(Stored data entries)
/-- **THEOREM ZP (gen 42).** `γ : 𝔽₂⁶ → 𝔽₂⁶` affine except one coordinate `i₀` of degree `≤ 2`,
`B_k` quadratic (`k < r`), `c₁, c₂` cubic on `6 + r` bits, `tsec_a : 𝔽₂⁶ → 𝔽₂^r` AFFINE sections
(`a < r`). If the residual identity `c₁(u, w) ⊕ c₂(γ u, w') = 1_{u=0}` holds on the zero section
(`w = 0`, `w' = B u`) and on the `r` sections (`w = tsec_a u`, `w' = B u ⊕ e_a`) — as it does for
`c₁ ⊕ c₂ ∘ π = 1_{u=0}` with `π(u,w) = (γ u, B u ⊕ M(u) w)`, `tsec_a = M⁻¹ e_a` — then
`Σ_{u ∈ 𝔽₂⁶} Σ_{|T| = 2} B_T(u) · C_T(γ u) = 1` in `𝔽₂`, `C_T = coefC c₂ T` the pair coefficients of
`c₂` at the zero section (`c₂(γu, 0)` has degree `≤ 4`, even weight). `c₁` is eliminated.
(DISPROOF.md §48.) [folklore] -/
theorem zeroSection_parity (γ : (Fin 6 → Bool) → (Fin 6 → Bool)) (i₀ : Fin 6)
    (hγa : ∀ i, i ≠ i₀ → IsDegLeFun 1 (fun u => γ u i)) (hγq : IsDegLeFun 2 (fun u => γ u i₀))
    (B : Fin r → (Fin 6 → Bool) → Bool) (hB : ∀ k, IsDegLeFun 2 (B k))
    (c₁ c₂ : (Fin (6 + r) → Bool) → Bool) (h₁ : IsDegLeFun 3 c₁) (h₂ : IsDegLeFun 3 c₂)
    (tsec : Fin r → (Fin 6 → Bool) → Fin r → Bool) (htsec : ∀ a k, IsDegLeFun 1 (fun u => tsec a u k))
    (h0 : ∀ u, (c₁ (Fin.append u (fun _ => false)) ^^ c₂ (Fin.append (γ u) (fun k => B k u))) =
      decide (∀ i, u i = false))
    (hsec : ∀ a u, (c₁ (Fin.append u (tsec a u)) ^^
      c₂ (Fin.append (γ u) (fun k => decide (k = a) ^^ B k u))) = decide (∀ i, u i = false)) :
    ∑ u, ∑ T ∈ (univ : Finset (Fin r)).powersetCard 2,
      (∏ m ∈ T, ind (B m u)) * ind (coefC c₂ T (γ u)) = 1 :=
  zeroSection_core γ i₀ hγa hγq B c₂ h₂ ((zeroSection_deg γ B c₁ c₂ h₁ h0).mono (by norm_num))
    (fun a => section_deg γ B hB c₁ c₂ h₁ a (tsec a) (htsec a) h0 (hsec a))

/-! ### Closed form: Shannon expansion in the twisted coordinate -/

/-- For `|T| = 2` the pair coefficient `C_T` is affine, so `C_T(γ u) = C_T(γ⁰ u) ⊕ γ_{i₀}(u)·e_T`
with `γ⁰` affine and `e_T = C_T(0) ⊕ C_T(δ_{i₀})`; the product with the quartic `B_T` of the first
term has degree `≤ 5`, even weight. Hence `Σ_u B_T(u) C_T(γu) = e_T · Σ_u B_T(u) γ_{i₀}(u)`.
[folklore] -/
theorem pair_sum_closed (γ : (Fin 6 → Bool) → (Fin 6 → Bool)) (i₀ : Fin 6)
    (hγa : ∀ i, i ≠ i₀ → IsDegLeFun 1 (fun u => γ u i))
    (B : Fin r → (Fin 6 → Bool) → Bool) (hB : ∀ k, IsDegLeFun 2 (B k))
    (c₂ : (Fin (6 + r) → Bool) → Bool) (h₂ : IsDegLeFun 3 c₂)
    (T : Finset (Fin r)) (hT2 : T.card = 2) :
    ∑ u, (∏ m ∈ T, ind (B m u)) * ind (coefC c₂ T (γ u)) =
      ind (coefC c₂ T (fun _ => false) ^^ coefC c₂ T (fun i => decide (i = i₀))) *
        ∑ u, (∏ m ∈ T, ind (B m u)) * ind (γ u i₀) := by
  have hf : IsDegLeFun 1 (coefC c₂ T) := by simpa [hT2] using coefC_deg c₂ h₂ T
  -- Shannon expansion of the affine `C_T` in coordinate `i₀`
  have haff : ∀ i : Fin 6, IsDegLeFun 1 (fun u => Function.update (γ u) i₀ false i) := by
    intro i
    by_cases hi : i = i₀
    · have e : (fun u => Function.update (γ u) i₀ false i) = fun _ => false :=
        funext fun u => by simp [hi]
      rw [e]; exact isDegLeFun_const 1 false
    · have e : (fun u => Function.update (γ u) i₀ false i) = fun u => γ u i :=
        funext fun u => by simp [hi]
      rw [e]; exact hγa i hi
  have hD : IsDegLeFun 0 (fun v => coefC c₂ T v ^^ coefC c₂ T (bxor v (fun i => decide (i = i₀)))) :=
    stub_derivDegree 6 0 (coefC c₂ T) _ hf
  have hflip : ∀ u, bxor (Function.update (γ u) i₀ false) (fun i => decide (i = i₀)) =
      Function.update (γ u) i₀ true := by
    intro u; funext i
    by_cases hi : i = i₀
    · subst hi; simp [bxor]
    · simp [bxor, hi]
  have hzero : bxor (fun _ : Fin 6 => false) (fun i => decide (i = i₀)) = fun i => decide (i = i₀) := by
    funext i; simp [bxor]
  have hconst : ∀ u, (coefC c₂ T (Function.update (γ u) i₀ false) ^^
      coefC c₂ T (Function.update (γ u) i₀ true)) =
      (coefC c₂ T (fun _ => false) ^^ coefC c₂ T (fun i => decide (i = i₀))) := by
    intro u
    have h := tc_const_of_deg_zero hD (Function.update (γ u) i₀ false) (fun _ => false)
    rw [hflip u, hzero] at h
    exact h
  have e : ∀ u, ind (coefC c₂ T (γ u)) = ind (coefC c₂ T (Function.update (γ u) i₀ false)) +
      ind (γ u i₀) * ind (coefC c₂ T (fun _ => false) ^^ coefC c₂ T (fun i => decide (i = i₀))) := by
    intro u
    rw [← hconst u, ← ind_and, ← ind_xor]
    congr 1
    cases h : γ u i₀
    · have hu : Function.update (γ u) i₀ false = γ u := by rw [← h, Function.update_eq_self]
      rw [hu]; simp
    · have hu : Function.update (γ u) i₀ true = γ u := by rw [← h, Function.update_eq_self]
      rw [hu]
      generalize coefC c₂ T (Function.update (γ u) i₀ false) = p
      generalize coefC c₂ T (γ u) = q
      cases p <;> cases q <;> rfl
  -- the untwisted part `B_T · (C_T ∘ γ⁰)` has degree ≤ 4 + 1: even weight
  have hev : ∑ u, (∏ m ∈ T, ind (B m u)) * ind (coefC c₂ T (Function.update (γ u) i₀ false)) = 0 := by
    have hP : IsDegLeFun 4 (fun u => decide ((∏ m ∈ T, ind (B m u)) = 1)) := by
      simpa [hT2] using isDegLeFun_prod (fun m => B m) T (fun m _ => hB m)
    have hC : IsDegLeFun 1 (fun u => coefC c₂ T (Function.update (γ u) i₀ false)) :=
      fc_isDegLeFun_comp hf (fun u => Function.update (γ u) i₀ false) haff (by norm_num)
    have h0 := sum_ind_eq_zero_of_deg_five (te_isDegLeFun_band hP hC)
    simpa only [ind_and, ind_decide_eq_one] using h0
  rw [sum_congr rfl (fun u _ => by rw [e u, mul_add]), sum_add_distrib, hev, zero_add, mul_sum]
  exact sum_congr rfl fun u _ => by ring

TASK STATEMENT -> All the data above should be set down a second time, exactly.

WRITTEN RESPONSE ->
/-- **THEOREM ZP (gen 42).** `γ : 𝔽₂⁶ → 𝔽₂⁶` affine except one coordinate `i₀` of degree `≤ 2`,
`B_k` quadratic (`k < r`), `c₁, c₂` cubic on `6 + r` bits, `tsec_a : 𝔽₂⁶ → 𝔽₂^r` AFFINE sections
(`a < r`). If the residual identity `c₁(u, w) ⊕ c₂(γ u, w') = 1_{u=0}` holds on the zero section
(`w = 0`, `w' = B u`) and on the `r` sections (`w = tsec_a u`, `w' = B u ⊕ e_a`) — as it does for
`c₁ ⊕ c₂ ∘ π = 1_{u=0}` with `π(u,w) = (γ u, B u ⊕ M(u) w)`, `tsec_a = M⁻¹ e_a` — then
`Σ_{u ∈ 𝔽₂⁶} Σ_{|T| = 2} B_T(u) · C_T(γ u) = 1` in `𝔽₂`, `C_T = coefC c₂ T` the pair coefficients of
`c₂` at the zero section (`c₂(γu, 0)` has degree `≤ 4`, even weight). `c₁` is eliminated.
(DISPROOF.md §48.) [folklore] -/
theorem zeroSection_parity (γ : (Fin 6 → Bool) → (Fin 6 → Bool)) (i₀ : Fin 6)
    (hγa : ∀ i, i ≠ i₀ → IsDegLeFun 1 (fun u => γ u i)) (hγq : IsDegLeFun 2 (fun u => γ u i₀))
    (B : Fin r → (Fin 6 → Bool) → Bool) (hB : ∀ k, IsDegLeFun 2 (B k))
    (c₁ c₂ : (Fin (6 + r) → Bool) → Bool) (h₁ : IsDegLeFun 3 c₁) (h₂ : IsDegLeFun 3 c₂)
    (tsec : Fin r → (Fin 6 → Bool) → Fin r → Bool) (htsec : ∀ a k, IsDegLeFun 1 (fun u => tsec a u k))
    (h0 : ∀ u, (c₁ (Fin.append u (fun _ => false)) ^^ c₂ (Fin.append (γ u) (fun k => B k u))) =
      decide (∀ i, u i = false))
    (hsec : ∀ a u, (c₁ (Fin.append u (tsec a u)) ^^
      c₂ (Fin.append (γ u) (fun k => decide (k = a) ^^ B k u))) = decide (∀ i, u i = false)) :
    ∑ u, ∑ T ∈ (univ : Finset (Fin r)).powersetCard 2,
      (∏ m ∈ T, ind (B m u)) * ind (coefC c₂ T (γ u)) = 1 :=
  zeroSection_core γ i₀ hγa hγq B c₂ h₂ ((zeroSection_deg γ B c₁ c₂ h₁ h0).mono (by norm_num))
    (fun a => section_deg γ B hB c₁ c₂ h₁ a (tsec a) (htsec a) h0 (hsec a))

/-! ### Closed form: Shannon expansion in the twisted coordinate -/

/-- For `|T| = 2` the pair coefficient `C_T` is affine, so `C_T(γ u) = C_T(γ⁰ u) ⊕ γ_{i₀}(u)·e_T`
with `γ⁰` affine and `e_T = C_T(0) ⊕ C_T(δ_{i₀})`; the product with the quartic `B_T` of the first
term has degree `≤ 5`, even weight. Hence `Σ_u B_T(u) C_T(γu) = e_T · Σ_u B_T(u) γ_{i₀}(u)`.
[folklore] -/
theorem pair_sum_closed (γ : (Fin 6 → Bool) → (Fin 6 → Bool)) (i₀ : Fin 6)
    (hγa : ∀ i, i ≠ i₀ → IsDegLeFun 1 (fun u => γ u i))
    (B : Fin r → (Fin 6 → Bool) → Bool) (hB : ∀ k, IsDegLeFun 2 (B k))
    (c₂ : (Fin (6 + r) → Bool) → Bool) (h₂ : IsDegLeFun 3 c₂)
    (T : Finset (Fin r)) (hT2 : T.card = 2) :
    ∑ u, (∏ m ∈ T, ind (B m u)) * ind (coefC c₂ T (γ u)) =
      ind (coefC c₂ T (fun _ => false) ^^ coefC c₂ T (fun i => decide (i = i₀))) *
        ∑ u, (∏ m ∈ T, ind (B m u)) * ind (γ u i₀) := by
  have hf : IsDegLeFun 1 (coefC c₂ T) := by simpa [hT2] using coefC_deg c₂ h₂ T
  -- Shannon expansion of the affine `C_T` in coordinate `i₀`
  have haff : ∀ i : Fin 6, IsDegLeFun 1 (fun u => Function.update (γ u) i₀ false i) := by
    intro i
    by_cases hi : i = i₀
    · have e : (fun u => Function.update (γ u) i₀ false i) = fun _ => false :=
        funext fun u => by simp [hi]
      rw [e]; exact isDegLeFun_const 1 false
    · have e : (fun u => Function.update (γ u) i₀ false i) = fun u => γ u i :=
        funext fun u => by simp [hi]
      rw [e]; exact hγa i hi
  have hD : IsDegLeFun 0 (fun v => coefC c₂ T v ^^ coefC c₂ T (bxor v (fun i => decide (i = i₀)))) :=
    stub_derivDegree 6 0 (coefC c₂ T) _ hf
  have hflip : ∀ u, bxor (Function.update (γ u) i₀ false) (fun i => decide (i = i₀)) =
      Function.update (γ u) i₀ true := by
    intro u; funext i
    by_cases hi : i = i₀
    · subst hi; simp [bxor]
    · simp [bxor, hi]
  have hzero : bxor (fun _ : Fin 6 => false) (fun i => decide (i = i₀)) = fun i => decide (i = i₀) := by
    funext i; simp [bxor]
  have hconst : ∀ u, (coefC c₂ T (Function.update (γ u) i₀ false) ^^
      coefC c₂ T (Function.update (γ u) i₀ true)) =
      (coefC c₂ T (fun _ => false) ^^ coefC c₂ T (fun i => decide (i = i₀))) := by
    intro u
    have h := tc_const_of_deg_zero hD (Function.update (γ u) i₀ false) (fun _ => false)
    rw [hflip u, hzero] at h
    exact h
  have e : ∀ u, ind (coefC c₂ T (γ u)) = ind (coefC c₂ T (Function.update (γ u) i₀ false)) +
      ind (γ u i₀) * ind (coefC c₂ T (fun _ => false) ^^ coefC c₂ T (fun i => decide (i = i₀))) := by
    intro u
    rw [← hconst u, ← ind_and, ← ind_xor]
    congr 1
    cases h : γ u i₀
    · have hu : Function.update (γ u) i₀ false = γ u := by rw [← h, Function.update_eq_self]
      rw [hu]; simp
    · have hu : Function.update (γ u) i₀ true = γ u := by rw [← h, Function.update_eq_self]
      rw [hu]
      generalize coefC c₂ T (Function.update (γ u) i₀ false) = p
      generalize coefC c₂ T (γ u) = q
      cases p <;> cases q <;> rfl
  -- the untwisted part `B_T · (C_T ∘ γ⁰)` has degree ≤ 4 + 1: even weight
  have hev : ∑ u, (∏ m ∈ T, ind (B m u)) * ind (coefC c₂ T (Function.update (γ u) i₀ false)) = 0 := by
    have hP : IsDegLeFun 4 (fun u => decide ((∏ m ∈ T, ind (B m u)) = 1)) := by
      simpa [hT2] using isDegLeFun_prod (fun m => B m) T (fun m _ => hB m)
    have hC : IsDegLeFun 1 (fun u => coefC c₂ T (Function.update (γ u) i₀ false)) :=
      fc_isDegLeFun_comp hf (fun u => Function.update (γ u) i₀ false) haff (by norm_num)
    have h0 := sum_ind_eq_zero_of_deg_five (te_isDegLeFun_band hP hC)
    simpa only [ind_and, ind_decide_eq_one] using h0
  rw [sum_congr rfl (fun u _ => by rw [e u, mul_add]), sum_add_distrib, hev, zero_add, mul_sum]
  exact sum_congr rfl fun u _ => by ring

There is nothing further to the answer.